Dr Elizabeth Bailey, who leads the course, sees technology as an intrinsic part of education. “The role of technology in education is significant,” she says. “Even when we don’t realise it, technology is there. 

“There is no educator who does not have to think about technology in some way, even if they are not aware of it.”

With technology moving to the forefront of education delivery, The Student Room spoke to Elizabeth to find out more, and to discover the skills and knowledge those working in education will need if they’re to keep up.

Information-sharing tools allow for more effective course planning

A variety of tech-enabled tools are already available to educators.
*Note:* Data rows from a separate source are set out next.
/-- **The vertex relation is the closedness of the flow.** If `β(v, k) = F(v, faceAt v k) · τ(v, faceAt v k)` and
`F` obeys the relation `F(u, f) - F(u + e_k, f') = i (F(u + e_k, f) - F(u, f'))` at the edge `{u, u + e_k}` with
faces `f = faceAt u k`, `f' = faceAt u (k + 3)` (Duminil-Copin's `F(NW) - F(SE) = i (F(NE) - F(SW))` in coded
form), then `β` is closed around that edge: `β(u, k) + β(u + e_k, k + 2) = β(u + e_k, k + 1) + β(u, k + 3)` (the
directions at the four corners are `τ, -τ, iτ, -iτ`, `τ = τ(u, f)`). -/
theorem flow_closedAt
    (hβ : ∀ (v : Site 2) (k : Fin 4), β (v, k) = F v (faceAt v k) *
      ((medialPoint 1 (cornerTarget v (faceAt v k)) - medialPoint 1 (cornerSource v (faceAt v k))) * (Real.sqrt 2 : ℂ)))
    {u : Site 2} {k : Fin 4} {f f' : Site 2} (hf : faceAt u k = f) (hf' : faceAt u (k + 3) = f')
    (hrel : F u f - F (u + cornerUnit k) f' = I * (F (u + cornerUnit k) f - F u f')) :
    β (u, k) + β (u + cornerUnit k, k + 2) = β (u + cornerUnit k, k + 1) + β (u, k + 3) := by
  have hβ' : ∀ (v : Site 2) (k : Fin 4), β (v, k) = F v (faceAt v k) * ((Real.sqrt 2 : ℂ) * ((-1 + I) / 2) * I ^ (k : ℕ)) :=
    fun v k => by rw [hβ, dart_dir_faceAt]
  -- the powers `i^{k+1}, i^{k+2}, i^{k+3}` with indices in `Fin 4` (`i⁴ = 1`; `I_pow_fin_succ` of the tree)
  have hI2 : I ^ ((k + 2 : Fin 4) : ℕ) = -I ^ (k : ℕ) := by
    rw [← fin4_add_one_add_one, I_pow_fin_succ, I_pow_fin_succ, mul_assoc, I_mul_I, mul_neg_one]
  have hI3 : I ^ ((k + 3 : Fin 4) : ℕ) = -(I ^ (k : ℕ) * I) := by
    rw [← fin4_add_two_add_one, I_pow_fin_succ, hI2, neg_mul]
  rw [hβ', hβ', hβ', hβ', faceAt_add_unit_add_two, faceAt_add_unit_succ, hf, hf', I_pow_fin_succ, hI2, hI3]
  linear_combination ((Real.sqrt 2 : ℂ) * ((-1 + I) / 2) * I ^ (k : ℕ)) * hrel

/-- The half-CR relation at the horizontal edge `{x, x + e₀}` (clockwise table: `NW, NE, SE, SW =
(x, x), (x + e₀, x), (x + e₀, x - e₁), (x, x - e₁)`) is the coded relation at `(x, 0)`
(`f = faceAt x 0 = x`, `f' = faceAt x 3 = x - e₁`). -/
theorem rel_zero_of_halfCR {x : Site 2} (h : HalfCRRelationAt I (fun c : Site 2 × Site 2 => F c.1 c.2) (x, 0)) :
    F x x - F (x + cornerUnit 0) (x - Pi.single 1 1) = I * (F (x + cornerUnit 0) x - F x (x - Pi.single 1 1)) := h

/-- The half-CR relation at the vertical edge `{x, x + e₁}` (clockwise table: `NW, NE, SE, SW =
(x + e₁, x - e₀), (x + e₁, x), (x, x), (x, x - e₀)`), multiplied by `i`, is the coded relation at `(x, 1)`
(`f = faceAt x 1 = x - e₀`, `f' = faceAt x 0 = x`). -/
theorem rel_one_of_halfCR {x : Site 2} (h : HalfCRRelationAt I (fun c : Site 2 × Site 2 => F c.1 c.2) (x, 1)) :
    F x (x - Pi.single 0 1) - F (x + cornerUnit 1) x = I * (F (x + cornerUnit 1) (x - Pi.single 0 1) - F x x) := by
  have h' : F (x + Pi.single 1 1) (x - Pi.single 0 1) - F x x =
      I * (F (x + Pi.single 1 1) x - F x (x - Pi.single 0 1)) := h
  rw [show cornerUnit 1 = (Pi.single 1 1 : Site 2) from rfl]
  linear_combination (-I) * h' + (F x (x - Pi.single 0 1) - F (x + Pi.single 1 1) x) * I_sq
Most UK schools use technology to share information and boost communication between students and teachers on a daily basis. 

“Teachers use interactive whiteboards,” says Elizabeth. “They probably communicate with parents using an app and the students are likely to go home and do some or all of their homework using a computer or device or some kind.”
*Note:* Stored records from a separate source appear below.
/-- **The assembly of `hsEuler_localExistence` from the local existence theorem for smooth
symmetric hyperbolic quasilinear systems on `𝕋³` (Steps 1–4 of the printed proof).** The
hypothesis `H` — NOT asserted here, and NOT to be vendored as a named fact (Majda's theorem is
vendored once, as `Literature.Analysis.FluidPDE.CompressibleEulerLocalWellPosedness`, to which
`hsEuler_localExistence_of_compressibleEulerLocalWellPosedness` of
`HardSphereEulerLocalTheoryReduction.lean` already reduces the fact; the debt is
`CompressibleEulerLocalWellPosedness_holds`) — is the classical theorem in the `C^∞` form: for every `N`, every open `𝒪 ⊆ ℝᴺ`, all coefficient matrices `A⁰, A₁, A₂, A₃`
smooth on `𝒪` with `A⁰` symmetric positive definite and the `Aₖ` symmetric on `𝒪`, and all
smooth data `V₀ : 𝕋³ → ℝᴺ` with values in a compact subset of `𝒪`, there are `T > 0` and a jointly
smooth `V` on `[0, T) × 𝕋³` with values in `𝒪`, `V(0) = V₀`, solving
`A⁰(V)∂ₜV + ∑ₖ Aₖ(V)∂ₖV = 0` pointwise (one-sided time derivative within `[0, T)`): Majda 1984,
Ch. 2, Thm 2.1 (local `Hˢ` solution with values in `G₂ ⊂⊂ G`, for data in `G₁ ⊂⊂ G`) with
Cor. 1–2 of Thm 2.2 (`s`-independent life span, so `H^∞ = C^∞` data give `C^∞` solutions); on
the torus Taylor, *PDE III*, Ch. 16, §§1–2; Dafermos 2005, Thm 5.1.1 (Steps 1–4 of its proof).
Given `H` (e.g. once it is PROVED in the tree, which also discharges clause (i) of
`CompressibleEulerLocalWellPosedness` by the same assembly), the fact follows from Step 0
(`HardSphereEulerLocalTheoryProofs.lean`) and Step 5: `η₁ = η_c/2` with `η_c(η₀, F)` the
packing threshold; for `σ > 0` the hard-sphere system in `V = (ρ, u, θ)` with the coefficients
`hsSymA0`, `hsSymA` on the state domain `𝒪 = {ρ > 0, θ > 0, ρσ³ < η_c}` satisfies the
hypotheses of `H` (`contDiffOn_hsSymA0_hsSymA`, `posDef_hsSymA0`, `isSymm_hsSymA`); the data
`(ρ₀, u₀, θ₀)` with `ρ₀σ³ ≤ η₁` have compact range inside `𝒪`; and the solution `V` of `H` is a
classical hard-sphere Euler solution by `IsHardSphereEulerSolution.of_symmVector`.
[cite: Dafermos2005, Thm 5.1.1] -/
theorem hsEuler_localExistence_of_symmHyperbolicLocalExistence
    (H : ∀ (N : ℕ) (O : Set (EuclideanSpace ℝ (Fin N)))
      (A₀ : EuclideanSpace ℝ (Fin N) → Matrix (Fin N) (Fin N) ℝ)
      (A : Fin 3 → EuclideanSpace ℝ (Fin N) → Matrix (Fin N) (Fin N) ℝ),
      IsOpen O →
      (∀ i j, ContDiffOn ℝ ∞ (fun v => A₀ v i j) O) →
      (∀ k i j, ContDiffOn ℝ ∞ (fun v => A k v i j) O) →
      (∀ v ∈ O, (A₀ v).PosDef) → (∀ k, ∀ v ∈ O, (A k v).IsSymm) →
      ∀ V₀ : T3 → EuclideanSpace ℝ (Fin N), IsSmooth V₀ →
        (∃ K, IsCompact K ∧ K ⊆ O ∧ ∀ x, V₀ x ∈ K) →
        ∃ T : ℝ, 0 < T ∧ ∃ V : ℝ → T3 → EuclideanSpace ℝ (Fin N),
          IsSmoothSpaceTimeOn (Ico 0 T) V ∧ V 0 = V₀ ∧ (∀ t ∈ Ico 0 T, ∀ x, V t x ∈ O) ∧
          ∀ t ∈ Ico 0 T, ∀ x,
            (A₀ (V t x)).mulVec (WithLp.ofLp (timeDerivWithin (Ico 0 T) V t x)) +
              ∑ k, (A k (V t x)).mulVec (WithLp.ofLp (partialDeriv k (V t) x)) = 0) :
    hsEuler_localExistence := by
  intro η₀ hη₀ F hFa hF
  obtain ⟨η_c, hc0, hcη₀, hc⟩ := exists_packing_threshold hη₀ hFa
  refine ⟨η_c / 2, by positivity, fun σ hσ ρ₀ θ₀ u₀ hρ₀ hθ₀ hu₀ hρ₀pos hθ₀pos hpack₀ => ?_⟩
  -- hypotheses of `H` for the hard-sphere system on `𝒪 = {ρ > 0, θ > 0, ρσ³ < η_c}`
  obtain ⟨hA0s, hAs⟩ := contDiffOn_hsSymA0_hsSymA (F := F) hFa hσ.le hcη₀.le (σ := σ)
  have hPD : ∀ v ∈ hsStateDomain σ η_c, (hsSymA0 F σ v).PosDef := by
    intro v hv
    have hvpack : v 0 * σ ^ 3 ∈ Ioo 0 η₀ := ⟨mul_pos hv.1 (pow_pos hσ 3), hv.2.2.trans hcη₀⟩
    have hge := deriv_hsPressure_density_ge hFa hF hc hv.2.1 hvpack hv.2.2.le
    rw [deriv_hsPressure_density_eq_hsDpDrho hFa hF _ hvpack] at hge
    have hθ := hv.2.1
    exact posDef_hsSymA0 F σ hv.1 hv.2.1 (lt_of_lt_of_le (by linarith) hge)
  have hSy : ∀ k, ∀ v ∈ hsStateDomain σ η_c, (hsSymA F σ k v).IsSymm := fun k v _ =>
    isSymm_hsSymA F σ k v
  -- the data
  have hV₀ : IsSmooth (hsStateVec ρ₀ u₀ θ₀) := isSmooth_hsStateVec hρ₀ hθ₀ hu₀
  have hK : ∃ K, IsCompact K ∧ K ⊆ hsStateDomain σ η_c ∧ ∀ x, hsStateVec ρ₀ u₀ θ₀ x ∈ K := by
    refine ⟨range (hsStateVec ρ₀ u₀ θ₀), isCompact_range hV₀.continuous, ?_, fun x => ⟨x, rfl⟩⟩
    rintro _ ⟨x, rfl⟩
    refine ⟨?_, ?_, ?_⟩
    · simpa using hρ₀pos x
    · simpa using hθ₀pos x
    · have h := hpack₀ x
      simp only [hsStateVec_apply_zero]
      linarith
  obtain ⟨T, hT, V, hV, hV0, hVO, hEq⟩ := H 5 (hsStateDomain σ η_c) (hsSymA0 F σ) (hsSymA F σ)
    (isOpen_hsStateDomain σ η_c) hA0s hAs hPD hSy (hsStateVec ρ₀ u₀ θ₀) hV₀ hK
  refine ⟨T, hT, fun t x => V t x 0, fun t x => V t x 4, fun t x => hsVelPart (V t x),
    IsHardSphereEulerSolution.of_symmVector hFa hF hcη₀ hc hσ hV hVO hEq, ?_, ?_, ?_⟩
  · funext x
    simp [hV0]
  · funext x
    simp [hV0]
  · funext x
    simp [hV0]

end SymmetricForm

end Literature.MathematicalPhysics.KineticTheory

end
It’s a similar picture in universities, where you can expect to find “virtual learning environments, where students can access their lecture slides, ask their lecturers questions and follow links to books, articles and further information,” says Elizabeth. 
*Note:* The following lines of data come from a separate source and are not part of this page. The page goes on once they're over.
import Literature.NumberTheory.Rogawski1990.LocalTransferAtOneOfShalikaRankUnramifiedAll   -- ★ p853759 (LH4-p01 (g12)): `s3id_of_shalikaAntidiag_of_isUnramifiedIn` (the 2-free S3-ID chain: ★ RANK′ + ★ p853755 level-two fold over ★ p853750 organ (I) + ★ (H2) frame + ★ (H1-T4))
import Literature.NumberTheory.Rogawski1990.LocalTransferIdentityCoreDyadicDescent     -- ★ p849813 (LH4-p03 (g4)): the DYADIC vocabulary of the leaf (`n6nsDyadic_of_dyadicAntidiag`), imported so that the organ text below elaborates in the leaf's dialect
import Literature.NumberTheory.Automorphic.LocalUnitaryGroupCongr                       -- ★ `antidiagOne_isHermitian`, `isUnit_antidiagOne_det` (`Φ₃` hermitian, `det Φ₃ ≠ 0`)
import HarnessLib

/-!
# Crux `H413`, line LH4∕LHD «DYADIC PAY-DOWN» — THE ★ TWIN OF ORGAN (D-UNR): `dyUnramCore` — local `Δ‴_v`-transfer of orbital integrals at `1` for the
# quasi-split form `Φ₃`, at every DYADIC non-split place `v` of `L⁺` UNRAMIFIED in the CM field `L`, GIVEN the Shalika germ expansion — PROVED IN-HOUSE
# (Rogawski 1990 Prop. 4.9.1 (a); Langlands–Shelstad [LS₂]) through the 2-free S3-ID chain (hermitian Cayley shift `φ_θ`, no `IsUnit 2` anywhere)

Cell `hodgecm-mathlib` (D-0151), FLOOR 0, crux item H413 = `stmt-HodgeConjecture-24833`, route of record `HCCMUnconditional`; squad F0∕P3c, line LH4, leaf
`Cruxes/H413/Lines/F0_P3c_DyadicPaydown.lean` ED. 3 (organ (D-UNR) `stub_DyUnramCore` :103, PRINT [LS₂]); seat «LH4» LH4-p01 (g12) under LEAD F0P3a-plan T15-55
«GO-LOW on the CM-glue road, fence φ_θ EVERYWHERE».  THEOREMS ONLY (no `def`, no instance, no notation, no named-fact hypothesis, no `sorry`); imports = ★ Literature +
HarnessLib (no `Cruxes/**`); `--supports stmt-HodgeConjecture-24833`.  This file is the by-import CONSUMABLE form of the organ: a later leaf edition reads
`dyUnramCore` BY NAME in place of `stub_DyUnramCore` (the leaf is a workfile and is imported by nobody; editions, the closer rider and the registry are the
desk's ∕ LEAD's ∕ registrar's acts, not this file's).

WHAT IS PROVED.  The organ text of `stub_DyUnramCore` TOKEN FOR TOKEN: «for every CM field `L`, unitary Hecke character `μ` of `L` restricting to the quadratic
character `ω_{L/L⁺}`, every finite place `v` of `L⁺` NON-SPLIT (`w ∣ v` fixed by complex conjugation) and UNRAMIFIED in `L`, and DYADIC (`¬ IsUnit (2 : 𝒪_w)`), given
canonical orbital-measure families on `H(L⁺_v) = U(Φ₂) × U(Φ₁)` and `G(L⁺_v) = U(Φ₃)` and the Shalika germ expansion for `U(Φ₃)(L⁺_v)`, every locally constant
compactly supported `φ₃` on `U(Φ₃)(L⁺_v)` has a transfer `φH` near `1`: `SO_{γH}(φH) = Σ_c Δ‴_v(γH, c) · O_c(φ₃)` for all `G`-regular `γH` in a neighbourhood of `1`»
[Rogawski1990 §4.9 Prop. 4.9.1 (a) p. 55; LanglandsShelstad1989 Thm. (end of §2) p. 484].  The DYADIC hypothesis `¬ IsUnit 2` and the unitarity binder are NOT
used: the in-house road is uniform in the residue characteristic at unramified non-split places.

PROOF = ONE LINE: ★ `Literature.NumberTheory.Rogawski1990.s3id_of_shalikaAntidiag_of_isUnramifiedIn` (p853759) at `H′ := Φ₃` with ★ `antidiagOne_isHermitian L 3` and
★ `isUnit_antidiagOne_det L 3`.  Behind that head (all ★, all 2-free): the hermitian frame (H2) `HermitianFrame.exists_formCongr_conjLocal_eq_smul_antidiag_three`; the
«`μ_w` unramified» discharge (H1-T4) `exists_nhds_localTransferAtOne_of_forall_isUnramifiedAt`; the descent `s3id_descent_of_formCongr`; RANK′
`exists_levelPieces_det_classOrbitalIntegral_ne_zero'`; the dyadic level-two fold `localTransferAtOne_of_hyperspecialLevel_le_two_of_isUnramifiedIn` (p853755) over the
organ (I) `liftInterior_of_levelTwo_of_isUnramifiedIn` (p853750) — the level-two interior lift run through the hermitian Cayley shift
`φ_θ(g) = (θ•g + (c−θ)•1)·((c−σθ)•g + σθ•1)⁻¹`, `θ + σθ = 1`, in Eisenstein-centre currency at type-(2) elements (no discriminant parity, hence no `IsUnit 2`).

HONEST LABEL.  Count-neutral for the registry: `stub_N6nsDyadic` (closer `F0_U3LettersRung1.lean`) also needs organ (D-RAM) `stub_DyRamCore` (wild RAMIFIED base, PRINT, XL+),
untouched here.  `HC_CM` is proved only modulo the printed citations still open (hLiu418 = `stmt-HodgeConjecture-24832`, h413 = `stmt-HodgeConjecture-24833`) until rung 0 closes.

## References
* [Rogawski1990] J. D. Rogawski, *Automorphic Representations of Unitary Groups in Three Variables*, Ann. of Math. Stud. 123 (1990): §4.9 Prop. 4.9.1 (a) p. 55; §14.4 p. 237.
* [LanglandsShelstad1989] R. P. Langlands, D. Shelstad, *Orbital integrals on forms of SL(3), II*, Canad. J. Math. 41 (1989) 480–507: Theorem (end of §2, p. 484).
-/

set_option autoImplicit false
-- the mandated namespace repeats the single-problem summit's segment (`HodgeConjecture.HodgeConjecture`)
set_option linter.dupNamespace false

noncomputable section

namespace Summit.HodgeConjecture.HodgeConjecture.Cruxes.H413.F0P3cDyUnramCore

open MeasureTheory Measure NumberField IsDedekindDomain Topology Filter
open Literature.NumberTheory.Automorphic Literature.NumberTheory.Automorphic.UnitaryGroup Literature.NumberTheory.Automorphic.IntegralReduction
open Literature.NumberTheory.Rogawski1990 Literature.NumberTheory.GaloisRepresentations
open scoped Matrix MatrixGroups Classical ValuativeRel

/-- **ORGAN (D-UNR) PAID — `dyUnramCore`**: the organ text of `stub_DyUnramCore` (leaf `F0_P3c_DyadicPaydown.lean` ED. 3 :103) token for token — local
`Δ‴_v`-transfer of orbital integrals at `1` for the quasi-split unitary group `U(Φ₃)` over `L⁺_v`, at a DYADIC non-split place `v` of `L⁺` UNRAMIFIED in the CM
field `L`, for a unitary Hecke character `μ` restricting to `ω_{L/L⁺}`, GIVEN canonical orbital-measure families and the Shalika germ expansion for `U(Φ₃)(L⁺_v)`:
every `φ₃ ∈ C_c^∞` has a transfer `φH` with `SO_{γH}(φH) = Σ_c Δ‴_v(γH, c)·O_c(φ₃)` for `G`-regular `γH` near `1`.  Proof: ★ `s3id_of_shalikaAntidiag_of_isUnramifiedIn`
(p853759) at `H′ = Φ₃`; the binders `_hμu` and `_h2 : ¬ IsUnit 2` are not used (the 2-free road is uniform in the residue characteristic).
[cite: Rogawski1990, §4.9 Prop. 4.9.1 (a) p. 55] [cite: LanglandsShelstad1989, Theorem (end of §2) p. 484] -/
theorem dyUnramCore :
    ∀ (L : Type) [Field L] [NumberField L] [IsCMField L] (μ : HeckeCharacter L)
      {v : HeightOneSpectrum (𝓞 ↥(maximalRealSubfield L))} (w : UnitaryGroup.PlacesOver L v)
      (_hw : IsCMField.complexConj L • w.1 = w.1) (_hv : Algebra.IsUnramifiedIn (𝓞 L) v.asIdeal)
      (_hμu : μ.IsUnitary)
      (_hμω : ∀ x : ideleGroup ↥(maximalRealSubfield L), μ (AdeleRing.ideleBaseChange ↥(maximalRealSubfield L) L x) = quadraticHeckeCharCM L x)
      (_h2 : ¬ IsUnit (2 : 𝒪[w.1.adicCompletion L]))
      [MeasurableSpace ((UnitaryGroup.cmDatum L 3 (Matrix.of fun i j : Fin 3 => if i.val + j.val + 1 = 3 then (1 : L) else 0)).Local v)] [BorelSpace ((UnitaryGroup.cmDatum L 3 (Matrix.of fun i j : Fin 3 => if i.val + j.val + 1 = 3 then (1 : L) else 0)).Local v)]
      [∀ γ : ((UnitaryGroup.cmDatum L 3 (Matrix.of fun i j : Fin 3 => if i.val + j.val + 1 = 3 then (1 : L) else 0)).Local v), MeasurableSpace (((UnitaryGroup.cmDatum L 3 (Matrix.of fun i j : Fin 3 => if i.val + j.val + 1 = 3 then (1 : L) else 0)).Local v) ⧸ Subgroup.centralizer ({γ} : Set ((UnitaryGroup.cmDatum L 3 (Matrix.of fun i j : Fin 3 => if i.val + j.val + 1 = 3 then (1 : L) else 0)).Local v)))]
      [∀ γ : ((UnitaryGroup.cmDatum L 3 (Matrix.of fun i j : Fin 3 => if i.val + j.val + 1 = 3 then (1 : L) else 0)).Local v), BorelSpace (((UnitaryGroup.cmDatum L 3 (Matrix.of fun i j : Fin 3 => if i.val + j.val + 1 = 3 then (1 : L) else 0)).Local v) ⧸ Subgroup.centralizer ({γ} : Set ((UnitaryGroup.cmDatum L 3 (Matrix.of fun i j : Fin 3 => if i.val + j.val + 1 = 3 then (1 : L) else 0)).Local v)))]
      [MeasurableSpace ((UnitaryGroup.cmDatum L 2 (Matrix.of fun i j : Fin 2 => if i.val + j.val + 1 = 2 then (1 : L) else 0)).Local v × (UnitaryGroup.cmDatum L 1 (Matrix.of fun i j : Fin 1 => if i.val + j.val + 1 = 1 then (1 : L) else 0)).Local v)] [BorelSpace ((UnitaryGroup.cmDatum L 2 (Matrix.of fun i j : Fin 2 => if i.val + j.val + 1 = 2 then (1 : L) else 0)).Local v × (UnitaryGroup.cmDatum L 1 (Matrix.of fun i j : Fin 1 => if i.val + j.val + 1 = 1 then (1 : L) else 0)).Local v)]
      [∀ a : ((UnitaryGroup.cmDatum L 2 (Matrix.of fun i j : Fin 2 => if i.val + j.val + 1 = 2 then (1 : L) else 0)).Local v × (UnitaryGroup.cmDatum L 1 (Matrix.of fun i j : Fin 1 => if i.val + j.val + 1 = 1 then (1 : L) else 0)).Local v), MeasurableSpace (((UnitaryGroup.cmDatum L 2 (Matrix.of fun i j : Fin 2 => if i.val + j.val + 1 = 2 then (1 : L) else 0)).Local v × (UnitaryGroup.cmDatum L 1 (Matrix.of fun i j : Fin 1 => if i.val + j.val + 1 = 1 then (1 : L) else 0)).Local v) ⧸ Subgroup.centralizer ({a} : Set ((UnitaryGroup.cmDatum L 2 (Matrix.of fun i j : Fin 2 => if i.val + j.val + 1 = 2 then (1 : L) else 0)).Local v × (UnitaryGroup.cmDatum L 1 (Matrix.of fun i j : Fin 1 => if i.val + j.val + 1 = 1 then (1 : L) else 0)).Local v)))]
      [∀ a : ((UnitaryGroup.cmDatum L 2 (Matrix.of fun i j : Fin 2 => if i.val + j.val + 1 = 2 then (1 : L) else 0)).Local v × (UnitaryGroup.cmDatum L 1 (Matrix.of fun i j : Fin 1 => if i.val + j.val + 1 = 1 then (1 : L) else 0)).Local v), BorelSpace (((UnitaryGroup.cmDatum L 2 (Matrix.of fun i j : Fin 2 => if i.val + j.val + 1 = 2 then (1 : L) else 0)).Local v × (UnitaryGroup.cmDatum L 1 (Matrix.of fun i j : Fin 1 => if i.val + j.val + 1 = 1 then (1 : L) else 0)).Local v) ⧸ Subgroup.centralizer ({a} : Set ((UnitaryGroup.cmDatum L 2 (Matrix.of fun i j : Fin 2 => if i.val + j.val + 1 = 2 then (1 : L) else 0)).Local v × (UnitaryGroup.cmDatum L 1 (Matrix.of fun i j : Fin 1 => if i.val + j.val + 1 = 1 then (1 : L) else 0)).Local v)))]
      (νH : Measure ((UnitaryGroup.cmDatum L 2 (Matrix.of fun i j : Fin 2 => if i.val + j.val + 1 = 2 then (1 : L) else 0)).Local v × (UnitaryGroup.cmDatum L 1 (Matrix.of fun i j : Fin 1 => if i.val + j.val + 1 = 1 then (1 : L) else 0)).Local v)) [νH.IsHaarMeasure] [νH.IsMulRightInvariant]
      (νG₃ : Measure ((UnitaryGroup.cmDatum L 3 (Matrix.of fun i j : Fin 3 => if i.val + j.val + 1 = 3 then (1 : L) else 0)).Local v)) [νG₃.IsHaarMeasure] [νG₃.IsMulRightInvariant]
      {mH : OrbitalMeasureFamily ((UnitaryGroup.cmDatum L 2 (Matrix.of fun i j : Fin 2 => if i.val + j.val + 1 = 2 then (1 : L) else 0)).Local v × (UnitaryGroup.cmDatum L 1 (Matrix.of fun i j : Fin 1 => if i.val + j.val + 1 = 1 then (1 : L) else 0)).Local v)} {mG₃ : OrbitalMeasureFamily ((UnitaryGroup.cmDatum L 3 (Matrix.of fun i j : Fin 3 => if i.val + j.val + 1 = 3 then (1 : L) else 0)).Local v)},
      mH.IsCanonical (IsLocalGRegular L v) νH → mG₃.IsCanonical (fun γ => IsRegularElt (γ.val : GL (Fin 3) (UnitaryGroup.LocalRing L v))) νG₃ →
      ShalikaGermExpansionNonsplit L (Matrix.of fun i j : Fin 3 => if i.val + j.val + 1 = 3 then (1 : L) else 0) v →
      ∀ (φ₃ : ((UnitaryGroup.cmDatum L 3 (Matrix.of fun i j : Fin 3 => if i.val + j.val + 1 = 3 then (1 : L) else 0)).Local v) → ℂ), IsLocSmooth φ₃ →
        ∃ V ∈ 𝓝 (1 : ((UnitaryGroup.cmDatum L 2 (Matrix.of fun i j : Fin 2 => if i.val + j.val + 1 = 2 then (1 : L) else 0)).Local v × (UnitaryGroup.cmDatum L 1 (Matrix.of fun i j : Fin 1 => if i.val + j.val + 1 = 1 then (1 : L) else 0)).Local v)), ∃ φH : ((UnitaryGroup.cmDatum L 2 (Matrix.of fun i j : Fin 2 => if i.val + j.val + 1 = 2 then (1 : L) else 0)).Local v × (UnitaryGroup.cmDatum L 1 (Matrix.of fun i j : Fin 1 => if i.val + j.val + 1 = 1 then (1 : L) else 0)).Local v) → ℂ, IsLocSmooth φH ∧
          ∀ γH ∈ V, IsLocalGRegular L v γH →
            stableOrbitalIntegralRel (IsLocalStablyConjH L v) mH φH γH =
              ∑ᶠ c : ConjClasses ((UnitaryGroup.cmDatum L 3 (Matrix.of fun i j : Fin 3 => if i.val + j.val + 1 = 3 then (1 : L) else 0)).Local v), ((finExplicitCollection L (Matrix.of fun i j : Fin 3 => if i.val + j.val + 1 = 3 then (1 : L) else 0) μ (finExplicitDelta_conj_left_all L (Matrix.of fun i j : Fin 3 => if i.val + j.val + 1 = 3 then (1 : L) else 0) μ) (finExplicitDelta_conj_right_all L (Matrix.of fun i j : Fin 3 => if i.val + j.val + 1 = 3 then (1 : L) else 0) μ)) v).Δ γH (Quotient.out c) * classOrbitalIntegral mG₃ φ₃ c := by
  intro L _ _ _ μ v w hw hv _hμu hμω _h2 _ _ _ _ _ _ _ _ νH _ _ νG₃ _ _ mH mG₃ hmH hmG₃ hSh φ₃ hφ₃
  exact s3id_of_shalikaAntidiag_of_isUnramifiedIn L (Matrix.of fun i j : Fin 3 => if i.val + j.val + 1 = 3 then (1 : L) else 0) μ
    (antidiagOne_isHermitian L 3) (isUnit_antidiagOne_det L 3).ne_zero w hw hv hμω νH νG₃ hmH hmG₃ hSh φ₃ hφ₃

end Summit.HodgeConjecture.HodgeConjecture.Cruxes.H413.F0P3cDyUnramCore

end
“Their teachers, in turn, can see whether they’re accessing these materials okay, they can send a message with a follow-up point or clarification and they can set quizzes to check if their class has understood the content.” 

This kind of online student feedback can also be sent anonymously, allowing students to share thoughts or raise questions they might otherwise feel too anxious or shy to ask – lending staff a whole new level of insight into how their students are experiencing the course. 

“The learning experience is totally transformed by technology and both student and teacher have access to more information than ever before,” says Elizabeth.

Distance learning makes education more inclusive

Education has increasingly fewer ties to the traditional classroom. As more students opt in to virtual learning, those working in education will need to make the most of the advantages this brings. 

In particular, with ever-improving access to online learning materials, educational opportunities become available to more students than ever before.

“Think about the number of people who would find traditional on-campus learning difficult at university-level, for example,” says Elizabeth. 

“Think about all the people who may have felt as though they missed their chance to learn a subject or a skill. 

“Thanks to online learning, these people now have access to knowledge and skills they would not have otherwise. The benefits of this for individuals and society are so profound.”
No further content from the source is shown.